Real estate private equity funds are finding themselves in an overly regulated, ever-changing and immensely complex climate when it comes to financial reporting and accounting issues.
Traditionally, real estate private equity funds have discreetly reported their investment results. This discretion — plus ambiguous accounting rules — has resulted in a lack of consistency in the financial reporting of these funds.
That just doesn't work in today's post-Enron world. Investors now demand greater transparency and standardization in the reporting of their investments and related earnings of these funds.
A real estate private equity fund is defined as a legal entity — typically a partnership or a limited liability company — that raises capital from high net-worth individuals, pension funds and other institutional players. The proceeds are then invested in real estate. Since the early 1990s, these funds have increased by more than $100 billion, and taken together with publicly traded REITs they are arguably the biggest worldwide source of capital for real estate investments.
Since the Sarbanes-Oxley Act was passed in 2002, the financial reporting rules relating to real estate private equity funds have become extremely complex. The act is the most significant change to securities law, accounting fundamentals and financial reporting since the 1930s. Among its many provisions, it created the Public Company Accounting Oversight Board (PCAOB), which governs the accounting industry and requires audited internal controls over financial reporting for public companies.
The passage of the act has spurred many structural changes within the accounting profession as well as many new accounting rules. Sarbanes-Oxley not only had a direct impact on publicly traded companies, but the spillover effects of the new law also have impacted the financial reporting methods of private equity funds. The structure of a fund's reporting methods, as well as its ability to raise capital from institutional investors, must now be reviewed in a whole new way.
To be sure, current accounting rules — with respect to Generally Accepted Accounting Principles (GAAP) reporting for real estate private equity funds — are ambiguous. Although most funds report audited results using the fair value method, many others report audited GAAP results under the historical cost method. The inconsistency between the application of these accounting rules and the varieties of current practice can be confusing to both fund managers as well as real estate investors.

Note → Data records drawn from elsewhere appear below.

import Mathlib.AlgebraicGeometry.EllipticCurve.Affine.Point
import Mathlib.RingTheory.Valuation.Basic
import HarnessLib

/-!
# Levels of the points reducing to the node on `y² + xy = x³ + a₄x + a₆` over a valued field

Topic `NumberTheory/EllipticCurves`. Let `(L, w)` be a field with a valuation (any value group
`Γ₀`) and `T : y² + xy = x³ + a₄x + a₆` a Weierstrass equation over `L` with `|a₄| ≤ |a₆| < 1`
(`Literature.NumberTheory.EllipticCurves.TateForm.IsTateForm w T`): the shape of the Tate curve
`E_q : y² + xy = x³ + a₄(q)x + a₆(q)`, `|a₄(q)| ≤ |a₆(q)| = |q|` (Silverman, *ATAEC*, V.3,
Thm. 3.1: `a₄(q), a₆(q) ∈ qℤ⟦q⟧`, `a₆(q) = -q + ⋯`; `a₄(q) = -5q - ⋯` may be smaller in residue
characteristic `5`) and of the curve `y² + xy = x³ - 36x/(j - 1728) - 1/(j - 1728)` of `j`-invariant `j`
when `|j| > 1` (Silverman, *AEC*, proof of Prop. III.1.4(c); Mathlib `WeierstrassCurve.ofJNe0Or1728`
up to scaling). The equation is `w`-integral and reduces to the nodal cubic `y² + xy = x³`, whose
node is `(0, 0)`; the points of `T(L)` reducing to the node are the affine points with `|x| < 1`
("small" points, `TateForm.IsSmall`; then also `|y| < 1`, `TateForm.w_y_lt_one`), the others
(`𝒪` and `|x| ≥ 1`) are the points of `E₀` (nonsingular reduction).

This file proves, by ultrametric estimates on the chord–tangent formulas (Silverman, *AEC*,
III.2.3) and nothing else — no Hensel, no completeness, no discreteness — the part of the
structure of `T(L)/T₀(L)` (Silverman, *ATAEC*, V.4, Lemmas 4.1.1–4.1.4 and Cor. IV.9.2(d): for
the Tate curve over a complete field, `E_q(K)/E_{q,0}(K)` is cyclic of order `v(q)`, the class of
`φ(u)` being `v(u) mod v(q)`) that bounds the number of `E₀`-classes *from above*:

* `TateForm.branch`: a small point `P = (x, y)` with `|x|² > |a₆|` ("non-middle") lies on exactly
  one of the two branches of the node: `|y| < |x| = |y + x|` (branch of the tangent `y = 0`) or
  `|y + x| < |x| = |y|` (branch of the tangent `y = -x`);
* `TateForm.not_isSmall_sub_of_branch₀`, `TateForm.not_isSmall_sub_of_branch₁`: two non-middle
  small points on the same branch with the same `|x|` ("same level") differ by a point of `E₀`
  (their difference is `𝒪` or has `|x| ≥ 1`);
* `TateForm.not_isSmall_two_nsmul_of_middle`: a small point with `|x|² ≤ |a₆|` ("middle":
  on `E_q` these are the points of the component of order `2`) has `2P ∈ E₀`.

In Tate's parametrisation `P = φ(u)`, `0 < v(u) < v(q)`: `x ≈ u + q/u`, so the level is
`min(v(u), v(q) - v(u))` and the branch tells `v(u) < v(q)/2` from `v(u) > v(q)/2`; the three
statements are the elementary shadow of "`φ(u) ≡ φ(u')` modulo `E₀` iff `v(u) = v(u')`".
Consumer: `PotentiallyMultiplicativeRamifiedTorsion` (an elliptic curve over a number field
with `ord_v(j) < 0` has ramified `ℓ`-torsion at `v` for every large odd `ℓ`: the `ℓ`-torsion
meets at most `2·ord_v(1/j)` classes modulo `E₀`, each of size `≤ ℓ`), on the way to the
criterion of Néron–Ogg–Shafarevich for isogenous curves (Silverman, *AEC*, Cor. VII.7.2,
`WeierstrassCurve.IsIsogenous.badPlaces_eq`).

Relation to the tree: `Literature.NumberTheory.EllipticCurves.SplitMultiplicativeIndex` treats
the special case `a₄ = 0` over a completion `K_v` (`TateNormalForm.IsTateNormalForm`, `IsBig`)
and proves the *lower* bound (`n` pairwise incongruent points, by Hensel's lemma); the present
file is the valued-field, `a₄ ≠ 0` companion giving the congruences (upper bound), which is what
the torsion argument needs. `lean search` (2026-08-14): no other treatment of `E/E₀` for nodal
reduction (`KodairaNeron*` record the finiteness of `E(K)/E₀(K)` as named facts).

## References

* [SilvermanATAEC1994] J. H. Silverman, *Advanced Topics in the Arithmetic of Elliptic Curves*,
  GTM 151, Springer 1994: V.3 Thm. 3.1 (the Tate curve), V.4 Lemma 4.1.1–4.1.4 (PDF pp. 402–405),
  Cor. IV.9.2(d).
* [SilvermanAEC2009] J. H. Silverman, *The Arithmetic of Elliptic Curves*, 2nd ed., GTM 106,
  Springer 2009: III.2.3 (group law algorithm), proof of Prop. III.1.4(c) (the curve with
  given `j`), VII.2 (reduction, `E₀`, `E₁`), proof of Thm. VII.7.1.

## Design

Plain valued field `(L, w)`, `w : Valuation L Γ₀` with an arbitrary
`LinearOrderedCommGroupWithZero Γ₀` (the consumer uses the `ℝ≥0`-valued spectral valuation of
`K̄_v`). Two definitions (`IsTateForm`, a `Prop`-valued structure, and `IsSmall`), theorems
otherwise; the group law needs `[DecidableEq L]` exactly as Mathlib's
`WeierstrassCurve.Affine.Point` API. Namespace `Literature.NumberTheory.EllipticCurves.TateForm`.
-/

namespace Literature.NumberTheory.EllipticCurves
import Summits.NavierStokesRegularity.TurbBounds.Certs.N1prime.EvalRule
import Summits.NavierStokesRegularity.TurbBounds.Certs.N1prime.B041
import Literature.Computation.Certificates.Blocks
import HarnessLib

/-!
# Row N1prime evaluator — BLOCK IDENTITY 41/59: `B041.A = den • Mel ε u v` (block 41, tan-right on [19483/1024, 10623/512])
(cell `pub-turb` / `turb-bounds`, v2 item RB-N1′-in-Lean per HOME/pub-turb-cert/RB-LEAN-V2-DESIGN.md §1; producer of THIS FILE pub-turb-cert = prover-pub-turb-cert-g7-0 (t12_evaluator_rb.py, the P > 0 extension of pub-turb-sos's t12_evaluator.py); row and source container by pub-turb-cert: `HOME/pub-turb-cert/certs/N1prime-canary-ra1e4-allk/rbcert.json`, rbcert/0, sha256 `5daad8d71401bf8a…`; CERTIFIED.md row RB-N1′: Ra = 10000, ALL horizontal periods / lattices, `Nu ≤ 871753553815459157/273640575184404480` (outward decimal 3.1857613).)

HONEST FRAMING: rigorous bounds for the stated PDE and boundary conditions; no claim about physical turbulence beyond the bound.
FILE LAYOUT of the row-N1prime evaluator (one namespace `Summit.NavierStokesRegularity.TurbBounds.Certs.N1prime.Evaluator` reopened across the files, every file ≤ 400 lines; the layout of the tree's `Certs/N0` (lemma R-I′ rows) and `Certs/P2R4` (per-interval COVER files) evaluators): `EvalData1…7.lean` (§1–2: constants and the 14 piece matrices — DATA) → `EvalRule.lean` (§3: the rule `Mel`, its pencil forms, the real pencil `MelR` and the block-to-pencil transfer) → `EvalGramB.lean` + `EvalGrams.lean` (§4: `Bcoef ⪰ 0` by a streaming integer Gram certificate, `Acoef ⪰ 0` diagonal, `TT ⪰ 0` Gram) → `EvalBlock01…59.lean` (§5: one file per block, the evaluator identity `eval_j : B0jj.A = den_j • Mel ε_j u_j v_j` against the landed block module, via the LIST identity `B0jj.A_rows = EvalRows.lincomb (psOf …)` — `TurbBounds/EvalRows.lean`) → `Cover01…Cover30.lean` (§6: per cover interval, the interval theorem `interval_i`) → `Evaluator.lean` (§8: **`certificate`**; `cutoff` is in EvalData1 — the full statement of what is and is NOT kernel-checked is in THAT file's header); generic interval lemmas in `TurbBounds/IntervalLemma.lean` + `IntervalLemmaR.lean` (in the tree).
-/

set_option linter.style.longLine false
set_option linter.style.setOption false
set_option linter.unusedSimpArgs false
set_option maxRecDepth 100000

namespace Summit.NavierStokesRegularity.TurbBounds.Certs.N1prime.Evaluator

open Literature.Computation.Certificates Matrix

/-! ## 5. Evaluator identity of block 41 -/

/-- block 41 (tan-right on [19483/1024, 10623/512]): datum `u = 512/10623` (= KINV2). -/
def u41 : ℚ := ((512 : ℚ) / 10623)
/-- block 41: datum `v` (= K2, lower bound for `K` on the block's range; `0` for the bottom block). -/
def v41 : ℚ := ((10623 : ℚ) / 512)
/-- block 41: Young weight `ε` (rbsdp SPEC 3.6 rule at this block's `u`, rounded, as stored in the container). -/
def ε41 : ℚ := ((51981 : ℚ) / 500000)
/-- block 41: the positive integer denominator cleared by the certificate container (`Cn = den·M`). -/
def den41 : ℚ := (115380151665112996599005757740227705011499466618859788697600000000 : ℚ)
/-- `0 < den`. -/
theorem den41_pos : 0 < den41 := by norm_num [den41]
set_option maxHeartbeats 0 in
/-- evaluator identity at the LIST level: the block's rows ARE the assembled rows of `den • Mel ε41 u41 v41` (kernel `decide`, one pass per piece — `TurbBounds/EvalRows.lean`). -/
theorem eval41_rows : B041.A_rows = EvalRows.lincomb 62 (psOf den41 ε41 u41 v41) := by
  decide +kernel
/-- **Evaluator identity for block 41**: the certified block IS the rule at its data. -/
theorem eval41 : B041.A = den41 • Mel ε41 u41 v41 := eval_of_rows eval41_rows

end Summit.NavierStokesRegularity.TurbBounds.Certs.N1prime.Evaluator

How Far Will Funds Go to Comply?
During a recent transaction between a real estate private equity fund and a large public company, the company leased several large buildings from the fund at above-market lease rates. The economics of the lease made it desirable for the company to buy the properties directly from the fund.
But the company didn't want to carry the real estate and related debt on its balance sheet. To accomplish the company's financial reporting objectives, the solution involved structuring a transaction that positioned the company to own 50% or less of the economics of the deal while maintaining a sizeable equity investment in the real estate.
This transaction required the company to comply with new and complicated accounting rules. The company's board of directors, plus its outside accountants, had to approve the structure of this transaction to ensure that the accounting requirements were met. The new accounting rules also mandated substantial disclosure requirements that revealed the specific nature and financial impact of this transaction.
Private equity funds will probably never be as transparent as REITs, yet as GAAP intensifies, both the scrutiny and compliance requirements of these rules will invariably increase the levels of transparency regardless of whether a company is public or private.
The Bottom Line
Investors today favor real estate private equity funds with strong internal accounting and operational controls, verifiable past performance statistics and documented policies and procedures. As a fund manager, having these systems in place will protect against bungling fund-raising efforts.
By recognizing both the extent and complexities of new reporting and compliance requirements, fund managers will give investors added confidence in the fund's financial structure. Such a move will also create improved, across-the-board operating efficiencies and a decisively competitive advantage for fund managers.